Connect to downstream mysql to view incremental data synchronization status

mysql> select * from analytics_db.orders_backup;
+----------+-------------+---------------------+--------+------------+
| order_id | customer_id | order_date          | amount | status     |
+----------+-------------+---------------------+--------+------------+
|        1 |         101 | 2024-01-15 14:30:00 |  99.99 | Shipped    |
|        2 |         102 | 2024-02-10 10:00:00 | 149.50 | Delivered  |
|        3 |         103 | 2024-03-05 16:45:00 |  75.00 | Processing |
|        4 |         104 | 2024-04-20 09:15:00 | 200.00 | Delivered  |
|        5 |         105 | 2024-05-12 14:00:00 |  49.99 | Delivered  |
+----------+-------------+---------------------+--------+------------+
5 rows in set (0.00 sec)

Resume upload from breakpoint

Now the mission is interrupted due to an accident.

> ./mo_cdc task pause \
       --task-name "task1" \
       --source-uri "mysql://root:111@127.0.0.1:6001"

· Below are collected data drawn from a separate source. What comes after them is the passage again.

import Summits.QuantumAdvantage.QuantumAdvantage.Theses.ThirdFactorialPincer
import HarnessLib

/-!
# Route `ThirdFactorialPincer`, support item `PadLemma` (stmt-QuantumAdvantage-11650) — PROVED

`PadLemma`: an Eisenstein integer `a + bω` with `3 ∤ N(a + bω) = a² − ab + b²` is determined by its
associate class and its residue mod `3`: if `(c, d)` is one of the six associates
`(a,b), (−b, a−b), (b−a, −a), (−a,−b), (b, b−a), (a−b, a)` of `(a, b)` and `c ≡ a`, `d ≡ b (mod 3)`, then
`(c, d) = (a, b)`.  Proof: reduce modulo `3` and decide the finitely many cases in `(ℤ/3)²` (in each
non-trivial case the two congruences force `3 ∣ a² − ab + b²`).  Cross-route contribution of cell B2b-1
(linnik-cubic, prover-b2b-linnik-2-g2-0); value = a closed support item, NOT summit progress.
-/

namespace Summit.QuantumAdvantage.QuantumAdvantage.Theorems.PadLemma

/-- **`PadLemma`** (stmt-QuantumAdvantage-11650): the six associates of `a + bω` are pairwise incongruent
mod `3` when `3 ∤ a² − ab + b²`. [folklore] -/
theorem padLemma_proof : Summit.QuantumAdvantage.QuantumAdvantage.Theses.ThirdFactorialPincer.PadLemma := by
  intro a b c d h3 hcases hac hbd
  have h3' : (a : ZMod 3) * (a : ZMod 3) - (a : ZMod 3) * (b : ZMod 3) + (b : ZMod 3) * (b : ZMod 3) ≠ 0 := by
    intro h
    apply h3
    have h' : ((a * a - a * b + b * b : ℤ) : ZMod 3) = 0 := by push_cast; exact h
    exact (ZMod.intCast_zmod_eq_zero_iff_dvd _ 3).mp h'
  rcases hcases with ⟨hc, hd⟩ | ⟨hc, hd⟩ | ⟨hc, hd⟩ | ⟨hc, hd⟩ | ⟨hc, hd⟩ | ⟨hc, hd⟩
  · exact ⟨hc, hd⟩
  all_goals
    exfalso
    rw [hc] at hac
    rw [hd] at hbd
    have e1 := (ZMod.intCast_zmod_eq_zero_iff_dvd _ 3).mpr hac
    have e2 := (ZMod.intCast_zmod_eq_zero_iff_dvd _ 3).mpr hbd
    push_cast at e1 e2
    generalize (a : ZMod 3) = x at h3' e1 e2
    generalize (b : ZMod 3) = y at h3' e1 e2
    revert x y
    decide

end Summit.QuantumAdvantage.QuantumAdvantage.Theorems.PadLemma
/-- The exchange expectation in transposition form:
`Re⟨ψ, 𝐒_x·𝐒_y ψ⟩ = ½ Re⟨ψ, ψ ∘ swap_{xy}⟩ − ¼‖ψ‖²` (`x ≠ y`). Dirac (1929). [folklore] -/
theorem re_expect_spinDot_one_eq_swap {x y : V} (hxy : x ≠ y) (ψ : (V → Fin 2) → ℂ) :
    (star ψ ⬝ᵥ ((spinDot 1 x y : Op V 2) *ᵥ ψ)).re =
      (1 / 2 : ℝ) * (star ψ ⬝ᵥ (fun σ => ψ (σ ∘ Equiv.swap x y))).re
        - (1 / 4 : ℝ) * (star ψ ⬝ᵥ ψ).re := by
  have h : (spinDot 1 x y : Op V 2) *ᵥ ψ =
      (1 / 2 : ℂ) • (fun σ => ψ (σ ∘ Equiv.swap x y)) - (1 / 4 : ℂ) • ψ := by
    funext σ
    rw [spinDot_one_mulVec_apply hxy, Pi.sub_apply, Pi.smul_apply, Pi.smul_apply, smul_eq_mul,
      smul_eq_mul]
  rw [h, dotProduct_sub, dotProduct_smul, dotProduct_smul, Complex.sub_re, smul_eq_mul, smul_eq_mul,
    show (1 / 2 : ℂ) = ((1 / 2 : ℝ) : ℂ) by norm_num, show (1 / 4 : ℂ) = ((1 / 4 : ℝ) : ℂ) by norm_num,
    Complex.re_ofReal_mul, Complex.re_ofReal_mul]

/-! ### The Casimir split along a graph: edges give `−H_G(1)`, non-edges the defect -/

omit [DecidableEq V] in
/-- The edges of the complete graph are the edges of `G` together with those of its complement
(disjointly). [folklore] -/
theorem sum_edgeFinset_top_eq_add_compl (G : SimpleGraph V) [DecidableRel G.Adj] [DecidableEq V]
    {M : Type*} [AddCommMonoid M] (f : Sym2 V → M) :
    ∑ e ∈ (⊤ : SimpleGraph V).edgeFinset, f e =
      ∑ e ∈ G.edgeFinset, f e + ∑ e ∈ Gᶜ.edgeFinset, f e := by
  rw [← Finset.sum_union]
  · refine Finset.sum_congr ?_ fun _ _ => rfl
    ext e
    induction e using Sym2.ind with
    | h x y =>
      simp only [Finset.mem_union, SimpleGraph.mem_edgeFinset, SimpleGraph.mem_edgeSet,
        SimpleGraph.top_adj, SimpleGraph.compl_adj]
      constructor
      · intro h
        by_cases ha : G.Adj x y
        · exact Or.inl ha
        · exact Or.inr ⟨h, ha⟩
      · rintro (h | h)
        · exact h.ne
        · exact h.1
  · rw [Finset.disjoint_left]
    intro e
    induction e using Sym2.ind with
    | h x y =>
      simp only [SimpleGraph.mem_edgeFinset, SimpleGraph.mem_edgeSet, SimpleGraph.compl_adj]
      tauto

/-- **The Casimir along a graph** (spin ½, any finite simple graph `G`):
`Re⟨ψ,𝐒²ψ⟩ = ¾|V|·‖ψ‖² − 2 Re⟨ψ, H_G(1) ψ⟩ + 2 Σ_{e ∈ E(Gᶜ)} Re⟨ψ, 𝐒·𝐒(e) ψ⟩`,
`H_G(1) = xxzHamiltonian 1 G (−1) 1 = −Σ_{E(G)} 𝐒_x·𝐒_y`. Tasaki (2020) §2.4, App. A.3. [folklore] -/
theorem re_totalSpinSq_eq_graph (G : SimpleGraph V) [DecidableRel G.Adj] (ψ : (V → Fin 2) → ℂ) :
    (star ψ ⬝ᵥ ((totalSpinSq 1 : Op V 2) *ᵥ ψ)).re =
      (3 / 4 : ℝ) * (Fintype.card V : ℝ) * (star ψ ⬝ᵥ ψ).re
        - 2 * (star ψ ⬝ᵥ ((xxzHamiltonian 1 G (-1) 1 : Op V 2) *ᵥ ψ)).re
        + 2 * ∑ e ∈ Gᶜ.edgeFinset, (star ψ ⬝ᵥ ((spinDotSym 1 e : Op V 2) *ᵥ ψ)).re := by
  rw [totalSpinSq_eq_casimir_add_two_smul_sum_edges, sum_edgeFinset_top_eq_add_compl G,
    xxz_at_one_eq_neg_heisenberg, heisenbergHamiltonian]
  simp only [add_mulVec, smul_mulVec, neg_mulVec, one_mulVec, Matrix.sum_mulVec, dotProduct_add,
    dotProduct_smul, dotProduct_neg, dotProduct_sum, Complex.add_re, Complex.neg_re, Complex.re_sum,
    smul_eq_mul, casimirValue, Complex.ofReal_one, one_smul, smul_add]
  have e1 : ∀ (r : ℝ) (z : ℂ), ((r : ℂ) * z).re = r * z.re := fun r z => Complex.re_ofReal_mul r z
  have e2 : ∀ z : ℂ, ((2 : ℂ) * z).re = 2 * z.re := fun z => by simp [Complex.mul_re]
  simp only [e1, e2, Complex.re_sum]
  push_cast
  ring

/-- **Upper bound**: on any graph and for every vector,
`Re⟨ψ,𝐒²ψ⟩ ≤ (¾|V| + ½|E(Gᶜ)|)·‖ψ‖² − 2 Re⟨ψ, H_G(1) ψ⟩` (exchange bound on each non-edge).
[folklore] -/
theorem re_totalSpinSq_le_graph (G : SimpleGraph V) [DecidableRel G.Adj] (ψ : (V → Fin 2) → ℂ) :
    (star ψ ⬝ᵥ ((totalSpinSq 1 : Op V 2) *ᵥ ψ)).re ≤
      ((3 / 4 : ℝ) * (Fintype.card V : ℝ) + (1 / 2 : ℝ) * (Gᶜ.edgeFinset.card : ℝ)) * (star ψ ⬝ᵥ ψ).re
        - 2 * (star ψ ⬝ᵥ ((xxzHamiltonian 1 G (-1) 1 : Op V 2) *ᵥ ψ)).re := by
  rw [re_totalSpinSq_eq_graph G ψ]
  have hsum : ∑ e ∈ Gᶜ.edgeFinset, (star ψ ⬝ᵥ ((spinDotSym 1 e : Op V 2) *ᵥ ψ)).re ≤
      ∑ _e ∈ Gᶜ.edgeFinset, (1 / 4 : ℝ) * (star ψ ⬝ᵥ ψ).re := by
    refine Finset.sum_le_sum fun e he => ?_
    revert he
    induction e using Sym2.ind with
    | h x y =>
      intro he
      rw [SimpleGraph.mem_edgeFinset, SimpleGraph.mem_edgeSet] at he
      rw [spinDotSym_mk]
      exact re_expect_spinDot_one_le he.ne ψ
  rw [Finset.sum_const, nsmul_eq_mul] at hsum
  linarith

/-- **Equality for twin-symmetric vectors**: if `ψ ∘ swap_{xy} = ψ` for every NON-adjacent pair
`x ≠ y` of `G`, then `Re⟨ψ,𝐒²ψ⟩ = (¾|V| + ½|E(Gᶜ)|)·‖ψ‖² − 2 Re⟨ψ, H_G(1) ψ⟩`. [folklore] -/
theorem re_totalSpinSq_eq_of_comp_swap (G : SimpleGraph V) [DecidableRel G.Adj]
    {ψ : (V → Fin 2) → ℂ}
    (hψ : ∀ x y, x ≠ y → ¬G.Adj x y → ∀ σ, ψ (σ ∘ Equiv.swap x y) = ψ σ) :
    (star ψ ⬝ᵥ ((totalSpinSq 1 : Op V 2) *ᵥ ψ)).re =
      ((3 / 4 : ℝ) * (Fintype.card V : ℝ) + (1 / 2 : ℝ) * (Gᶜ.edgeFinset.card : ℝ)) * (star ψ ⬝ᵥ ψ).re
        - 2 * (star ψ ⬝ᵥ ((xxzHamiltonian 1 G (-1) 1 : Op V 2) *ᵥ ψ)).re := by
  rw [re_totalSpinSq_eq_graph G ψ]
  have hsum : ∑ e ∈ Gᶜ.edgeFinset, (star ψ ⬝ᵥ ((spinDotSym 1 e : Op V 2) *ᵥ ψ)).re =
      ∑ _e ∈ Gᶜ.edgeFinset, (1 / 4 : ℝ) * (star ψ ⬝ᵥ ψ).re := by
    refine Finset.sum_congr rfl fun e he => ?_
    revert he
    induction e using Sym2.ind with
    | h x y =>
      intro he
      rw [SimpleGraph.mem_edgeFinset, SimpleGraph.mem_edgeSet, SimpleGraph.compl_adj] at he
      rw [spinDotSym_mk]
      exact re_expect_spinDot_one_of_comp_swap he.1 (hψ x y he.1 he.2)
  rw [hsum, Finset.sum_const, nsmul_eq_mul]
  ring

/-! ### Theorem VI, upper-block form, and the graph-general defect bound -/

/-- **Theorem VI, upper-block form.** If `Re⟨ψ₁,𝐒²ψ₁⟩ ≤ c − a·Re⟨ψ₁,H(1)ψ₁⟩` and
`Re⟨ψ₂,𝐒²ψ₂⟩ = c − a·Re⟨ψ₂,H(1)ψ₂⟩` with `a ≥ 0`, for normalised sector ground states `ψ₁` at `Δ₁` and
`ψ₂` at `Δ₂`, `Δ₁ < Δ₂ ≤ 1` (same sector, any graph, any spin, any `J`), then
`⟨𝐒²⟩_{ψ₁} ≤ ⟨𝐒²⟩_{ψ₂}` — Theorem V at the pencil point `Δ⋆ = 1` (`sectorGS_energyAt_antitone`).  Only
the more isotropic state needs the identity. [folklore] -/
theorem casimir_monotone_of_upper_block {Λ : Type*} [Fintype Λ] [DecidableEq Λ] (n : ℕ)
    (G : SimpleGraph Λ) [DecidableRel G.Adj] {J M Δ₁ Δ₂ c a : ℝ} (ha : 0 ≤ a) (h12 : Δ₁ < Δ₂)
    (h2 : Δ₂ ≤ 1) {ψ₁ ψ₂ : TensorIndex Λ (n + 1) → ℂ}
    (g₁m : ψ₁ ∈ spinZSector (Λ := Λ) n M) (g₁n : star ψ₁ ⬝ᵥ ψ₁ = 1)
    (g₁e : xxzHamiltonian n G J Δ₁ *ᵥ ψ₁ =
      ((lowestEnergyInSector n (xxzHamiltonian n G J Δ₁) M : ℝ) : ℂ) • ψ₁)
    (g₂m : ψ₂ ∈ spinZSector (Λ := Λ) n M) (g₂n : star ψ₂ ⬝ᵥ ψ₂ = 1)
    (g₂e : xxzHamiltonian n G J Δ₂ *ᵥ ψ₂ =
      ((lowestEnergyInSector n (xxzHamiltonian n G J Δ₂) M : ℝ) : ℂ) • ψ₂)
    (k₁ : (star ψ₁ ⬝ᵥ (totalSpinSq (Λ := Λ) n *ᵥ ψ₁)).re
        ≤ c - a * (star ψ₁ ⬝ᵥ (xxzHamiltonian n G J 1 *ᵥ ψ₁)).re)
    (k₂ : (star ψ₂ ⬝ᵥ (totalSpinSq (Λ := Λ) n *ᵥ ψ₂)).re
        = c - a * (star ψ₂ ⬝ᵥ (xxzHamiltonian n G J 1 *ᵥ ψ₂)).re) :
    (star ψ₁ ⬝ᵥ (totalSpinSq (Λ := Λ) n *ᵥ ψ₁)).re ≤ (star ψ₂ ⬝ᵥ (totalSpinSq (Λ := Λ) n *ᵥ ψ₂)).re := by
  have hE := sectorGS_energyAt_antitone n G h12 h2 g₁m g₁n g₁e g₂m g₂n g₂e
  rw [k₂]
  nlinarith [mul_le_mul_of_nonneg_left hE ha]

/-- **Graph-general defect bound for the monotonicity of `⟨𝐒²⟩` along the XXZ pencil** (spin ½, ANY
finite simple graph, any sector, `Δ₁ < Δ₂ ≤ 1`, normalised sector ground states `ψ₁`, `ψ₂` of
`H(Δ) = xxzHamiltonian 1 G (−1) Δ`):
`⟨𝐒²⟩_{ψ₁} − ⟨𝐒²⟩_{ψ₂} ≤ Σ_{e ∈ E(Gᶜ)} (½ − 2 Re⟨ψ₂, 𝐒·𝐒(e) ψ₂⟩)`.
Each summand is `≥ 0` and equals `1 − Re⟨ψ₂, P_e ψ₂⟩`, twice the singlet weight of `ψ₂` on the
non-adjacent pair `e`: the monotonicity `U_vt`/`M_Δ` of `…SpinMonotoneDefs` can fail on a graph only
through singlet weight of the MORE ISOTROPIC ground state on NON-EDGES; on complete multipartite
graphs the bound is `0` (companion file `…SpinMonotoneCompleteMultipartite`).  Proof: exchange upper
bound for `ψ₁`, exact split for `ψ₂`, Theorem V at `Δ⋆ = 1`. [folklore] -/
theorem totalSpinSq_sub_le_nonEdge_defect (G : SimpleGraph V) [DecidableRel G.Adj] {M Δ₁ Δ₂ : ℝ}
    (h12 : Δ₁ < Δ₂) (h2 : Δ₂ ≤ 1) {ψ₁ ψ₂ : (V → Fin 2) → ℂ}
    (g₁m : ψ₁ ∈ spinZSector (Λ := V) 1 M) (g₁n : star ψ₁ ⬝ᵥ ψ₁ = 1)
    (g₁e : (xxzHamiltonian 1 G (-1) Δ₁ : Op V 2) *ᵥ ψ₁ =
      ((lowestEnergyInSector 1 (xxzHamiltonian 1 G (-1) Δ₁) M : ℝ) : ℂ) • ψ₁)
    (g₂m : ψ₂ ∈ spinZSector (Λ := V) 1 M) (g₂n : star ψ₂ ⬝ᵥ ψ₂ = 1)
    (g₂e : (xxzHamiltonian 1 G (-1) Δ₂ : Op V 2) *ᵥ ψ₂ =
      ((lowestEnergyInSector 1 (xxzHamiltonian 1 G (-1) Δ₂) M : ℝ) : ℂ) • ψ₂) :
    (star ψ₁ ⬝ᵥ ((totalSpinSq 1 : Op V 2) *ᵥ ψ₁)).re
        - (star ψ₂ ⬝ᵥ ((totalSpinSq 1 : Op V 2) *ᵥ ψ₂)).re ≤
      ∑ e ∈ Gᶜ.edgeFinset,
        ((1 / 2 : ℝ) - 2 * (star ψ₂ ⬝ᵥ ((spinDotSym 1 e : Op V 2) *ᵥ ψ₂)).re) := by
  have hE := sectorGS_energyAt_antitone 1 G h12 h2 g₁m g₁n g₁e g₂m g₂n g₂e
  have h1 := re_totalSpinSq_le_graph G ψ₁
  have h2' := re_totalSpinSq_eq_graph G ψ₂
  rw [g₁n, Complex.one_re, mul_one] at h1
  rw [g₂n, Complex.one_re, mul_one] at h2'
  rw [Finset.sum_sub_distrib, Finset.sum_const, nsmul_eq_mul, ← Finset.mul_sum, h2']
  linarith

/-- The same bound in the condensate currency `Λ(ψ) = Re⟨ψ, S⁺_tot S⁻_tot ψ⟩` of the route
(`Re⟨ψ,𝐒²ψ⟩ = Λ(ψ) + (M² − M)‖ψ‖²` within the sector `S^z_tot = M`):
`Λ(ψ₁) − Λ(ψ₂) ≤ Σ_{e ∈ E(Gᶜ)} (½ − 2 Re⟨ψ₂, 𝐒·𝐒(e) ψ₂⟩)`. [folklore] -/
theorem condensate_sub_le_nonEdge_defect (G : SimpleGraph V) [DecidableRel G.Adj] {M Δ₁ Δ₂ : ℝ}
    (h12 : Δ₁ < Δ₂) (h2 : Δ₂ ≤ 1) {ψ₁ ψ₂ : (V → Fin 2) → ℂ}
    (g₁m : ψ₁ ∈ spinZSector (Λ := V) 1 M) (g₁n : star ψ₁ ⬝ᵥ ψ₁ = 1)
    (g₁e : (xxzHamiltonian 1 G (-1) Δ₁ : Op V 2) *ᵥ ψ₁ =
      ((lowestEnergyInSector 1 (xxzHamiltonian 1 G (-1) Δ₁) M : ℝ) : ℂ) • ψ₁)
    (g₂m : ψ₂ ∈ spinZSector (Λ := V) 1 M) (g₂n : star ψ₂ ⬝ᵥ ψ₂ = 1)
    (g₂e : (xxzHamiltonian 1 G (-1) Δ₂ : Op V 2) *ᵥ ψ₂ =
      ((lowestEnergyInSector 1 (xxzHamiltonian 1 G (-1) Δ₂) M : ℝ) : ℂ) • ψ₂) :
    (star ψ₁ ⬝ᵥ (((∑ x, onSite x (spinRaise 1)) * (∑ y, onSite y (spinLower 1)) : Op V 2) *ᵥ ψ₁)).re
        - (star ψ₂ ⬝ᵥ (((∑ x, onSite x (spinRaise 1)) * (∑ y, onSite y (spinLower 1)) : Op V 2) *ᵥ ψ₂)).re ≤
      ∑ e ∈ Gᶜ.edgeFinset,
        ((1 / 2 : ℝ) - 2 * (star ψ₂ ⬝ᵥ ((spinDotSym 1 e : Op V 2) *ᵥ ψ₂)).re) := by
  have h := totalSpinSq_sub_le_nonEdge_defect G h12 h2 g₁m g₁n g₁e g₂m g₂n g₂e
  rw [OneMagnon.re_totalSpinSq_eq_condensate_add g₁m, OneMagnon.re_totalSpinSq_eq_condensate_add g₂m,
    g₁n, g₂n] at h
  simpa using h

end Summit.HubbardSuperconductivity.HubbardSuperconductivity.Theorems.AnisotropyChord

During the task interruption, data continues to be inserted into the upstream MatrixOne.

INSERT INTO source_db.orders (order_id, customer_id, order_date, amount, status) VALUES
(11, 111, '2024-06-15 08:30:00', 250.75, 'Processing');
INSERT INTO source_db.orders (order_id, customer_id, order_date, amount, status) VALUES
(12, 112, '2024-07-22 15:45:00', 399.99, 'Shipped');
INSERT INTO source_db.orders (order_id, customer_id, order_date, amount, status) VALUES
(13, 113, '2024-08-30 10:20:00', 599.99, 'Delivered');

mysql> select * from source_db.orders;
+----------+-------------+---------------------+--------+------------+
| order_id | customer_id | order_date          | amount | status     |
+----------+-------------+---------------------+--------+------------+
|        1 |         101 | 2024-01-15 14:30:00 |  99.99 | Shipped    |
|        2 |         102 | 2024-02-10 10:00:00 | 149.50 | Delivered  |
|        3 |         103 | 2024-03-05 16:45:00 |  75.00 | Processing |
|        4 |         104 | 2024-04-20 09:15:00 | 200.00 | Delivered  |
|        5 |         105 | 2024-05-12 14:00:00 |  49.99 | Delivered  |
|       11 |         111 | 2024-06-15 08:30:00 | 250.75 | Processing |
|       12 |         112 | 2024-07-22 15:45:00 | 399.99 | Shipped    |
|       13 |         113 | 2024-08-30 10:20:00 | 599.99 | Delivered  |
+----------+-------------+---------------------+--------+------------+
8 rows in set (0.01 sec)

Manual recovery tasks.

> ./mo_cdc task resume \
       --task-name "task1" \
       --source-uri "mysql://root:111@127.0.0.1:6001"

Connect to the downstream mysql to check the resumed transmission status.

mysql> select * from analytics_db.orders_backup;
+----------+-------------+---------------------+--------+------------+
| order_id | customer_id | order_date          | amount | status     |
+----------+-------------+---------------------+--------+------------+
|        1 |         101 | 2024-01-15 14:30:00 |  99.99 | Shipped    |
|        2 |         102 | 2024-02-10 10:00:00 | 149.50 | Delivered  |
|        3 |         103 | 2024-03-05 16:45:00 |  75.00 | Processing |
|        4 |         104 | 2024-04-20 09:15:00 | 200.00 | Delivered  |
|        5 |         105 | 2024-05-12 14:00:00 |  49.99 | Delivered  |
|       11 |         111 | 2024-06-15 08:30:00 | 250.75 | Processing |
|       12 |         112 | 2024-07-22 15:45:00 | 399.99 | Shipped    |
|       13 |         113 | 2024-08-30 10:20:00 | 599.99 | Delivered  |
+----------+-------------+---------------------+--------+------------+
8 rows in set (0.00 sec)

Apply effects

Through this solution, retail companies can synchronize order data to the analysis database in real time to implement application scenarios such as order statistics, sales trend analysis, and customer behavior insights to support business decisions. At the same time, breakpoint resumption ensures data consistency when network delays or task interruptions occur, so that the data analysis system always maintains an accurate and reliable data source.